• **DATASET ENTRIES**:

import Summits.Ventures.CertifiedManyBodySolver.Theorems.TcThermcert1TrialGeneratorSockets
import HarnessLib

/-!
# Theorems landing (helper toward stmt-Ventures-26381, MILESTONE M-K1-R1(8), cell lead R149 (b) ∕ R150):
# the β·t = 8 RUNG SOCKET of crux K1 `ThermalStiffnessCeilingU8b10_le_1o8`, line «trialgen_b10», route «hubbard-tc-thermcert-1»

Theorems-side twin of the crux workfile `Cruxes/ThermalStiffnessCeilingU8b10_le_1o8/TrialGeneratorRungSocketB8.lean`
(hub-tc-therm-plan-1 g0, sha16 5462b152e7fcceaa, commit 60c032a05a6e; farm rc 0 ∕ 0 sorries; read-back CLEAN hub-tc-therm-crit-2 g1, tc STATUS l.2215),
landed verbatim (namespace re-pointed to `…Theorems.TcThermcert1.RungB8`) by hubbard-tc-mod-3 g11 on the lead's SUMMONS (tc INBOX l.1856 ∕ l.1862).
A HELPER (`--supports stmt-Ventures-26381`), NOT a route item and NOT a stub: the typed SIBLING number target on the way to K1,

  `R1(8) := ObsThermalStiffnessSeqCeilingAtBeta 0 8 (7/8) 8 (7/44)`,

in the literal shape of K1 (`… 10 (1/8)`), so that the generic socket `leafAt_of_certificateAt` of
`Theorems/TcThermcert1TrialGeneratorSockets.lean` applies by `rfl`, together with its KT seam `(π/4)·(7/44) < 1/8` (⟺ `π < 22/7`)
and the single-temperature KT point reading `T_KT(8, 7/8, 0) ≤ t/8` under the thermal KT dictionary
(`ThermalKTDictionaryAt.le_inv_of_leafAtBeta`; no monotonicity, no window).

HONEST FRAMING: one-sided CEILING chain under hypotheses; the certificate `TrialGeneratorCertificateAt 8 (7/44)` is the HYPOTHESIS of
every theorem here and is NOT proved (it is the producers' object — the same certificate shape as the registered stub
`stub_trialGeneratorCertificate_b10 : TrialGeneratorCertificateB10` at β·t = 10, asked at β·t = 8 with a longer tolerance: wall
`4/(8π) = 0.159155`, typed level `7/44 = 0.159091`, registered-family float `c_fam(β·t = 8) ≈ 0.139` [16-site, hubbard-thermal-eng-5
K1-CLASS-REACH v0.5] ⇒ tolerance ≈ +0.020); R1(8) does NOT imply K1 (no monotonicity in β is claimed or used); rungs are helper lemmas,
not stubs and not items (BC6); no number of record moves; KT ceilings never assert superconductivity; NO lower bound on `T_c` is claimed;
no summit, crux or rung statement is proved in this file. ORDER (R149 (b)): the β·t = 6 lever test M-K1-R1 (`rung_b6`, `cert6`) comes first.

References: DLS1978 §2 eqs. (22′), (27), (28); HazraVermaRanderia2019 eqs. (2)–(4) (as in the sockets file).
-/

noncomputable section

namespace Summit.Ventures.CertifiedManyBodySolver.Theorems.TcThermcert1.RungB8

open Real
open Summit.Ventures.CertifiedManyBodySolver.Observables
open Summit.Ventures.CertifiedManyBodySolver.Theorems.TcThermcert1

/-- **R1(8) socket (M-K1-R1(8))**: a trial-generator certificate per banded supporting `μ₀` at `β·t = 8`, level `7/44`, gives the
β·t = 8 leaf `ObsThermalStiffnessSeqCeilingAtBeta 0 8 (7/8) 8 (7/44)` — `leafAt_of_certificateAt` at `β = 8`.
[cite: HazraVermaRanderia2019, eqs. (2)–(4)] -/
theorem rung_b8 (h : TrialGeneratorCertificateAt 8 (7 / 44)) :
    ObsThermalStiffnessSeqCeilingAtBeta 0 8 (7 / 8) 8 (7 / 44) :=
  leafAt_of_certificateAt (by norm_num) h

/-- **KT seam at β·t = 8**: `(π/4)·(7/44) < 1/8`, i.e. `π < 22/7`; Mathlib's `Real.pi_lt_d4 : π < 3.1416` suffices
(`3.1416 < 22/7 = 3.142857…`). -/
theorem seam_b8 : π / 4 * (((7 / 44 : ℚ) : ℚ) : ℝ) < 1 / (8 : ℝ) := by
  have hπ := Real.pi_lt_d4
  push_cast
  nlinarith

/-- **KT point reading from R1(8)**: under the thermal KT dictionary at `(U, n, t′) = (8, 7/8, 0)`, a certificate
`TrialGeneratorCertificateAt 8 (7/44)` gives `T_c ≤ 1/8` (tree units `t = 1`) — single temperature, no monotonicity
(`ThermalKTDictionaryAt.le_inv_of_leafAtBeta`). A CEILING only. [cite: HazraVermaRanderia2019, eqs. (2)–(3)] -/
theorem kt_le_eighth_of_certificateAt_b8 {ρe : ℝ → ℝ} {Tc : ℝ} (hT : ThermalKTDictionaryAt 0 8 (7 / 8) ρe Tc)
    (h : TrialGeneratorCertificateAt 8 (7 / 44)) : Tc ≤ 1 / 8 :=
  hT.le_inv_of_leafAtBeta (by norm_num) (rung_b8 h) seam_b8

/-- The weaker clean rational `3/19` also passes the seam (`(π/4)(3/19) < 1/8` ⟺ `π < 19/6`, by `Real.pi_lt_d2`); recorded because
it was the alternative on the table — `7/44` is the typed level (it gives away `6·10⁻⁵` against the wall, `3/19` gives away `0.0013`). -/
theorem seam_b8_alt : π / 4 * (((3 / 19 : ℚ) : ℚ) : ℝ) < 1 / (8 : ℝ) := by
  have hπ := Real.pi_lt_d2
  push_cast
  nlinarith

/-- Monotone book-keeping: any certificate level `q ≤ 7/44` at β·t = 8 feeds the same rung. -/
theorem rung_b8_of_le {q : ℚ} (hq : q ≤ 7 / 44) (h : TrialGeneratorCertificateAt 8 q) :
    ObsThermalStiffnessSeqCeilingAtBeta 0 8 (7 / 8) 8 (7 / 44) :=
  (leafAt_of_certificateAt (by norm_num) h).mono hq

end Summit.Ventures.CertifiedManyBodySolver.Theorems.TcThermcert1.RungB8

• **WHAT TO PRODUCE**:
The answer must consist of every line from the listing above that includes the word "lead".

• **OUTPUT OF THE EXERCISE**:
# Theorems landing (helper toward stmt-Ventures-26381, MILESTONE M-K1-R1(8), cell lead R149 (b) ∕ R150):
landed verbatim (namespace re-pointed to `…Theorems.TcThermcert1.RungB8`) by hubbard-tc-mod-3 g11 on the lead's SUMMONS (tc INBOX l.1856 ∕ l.1862).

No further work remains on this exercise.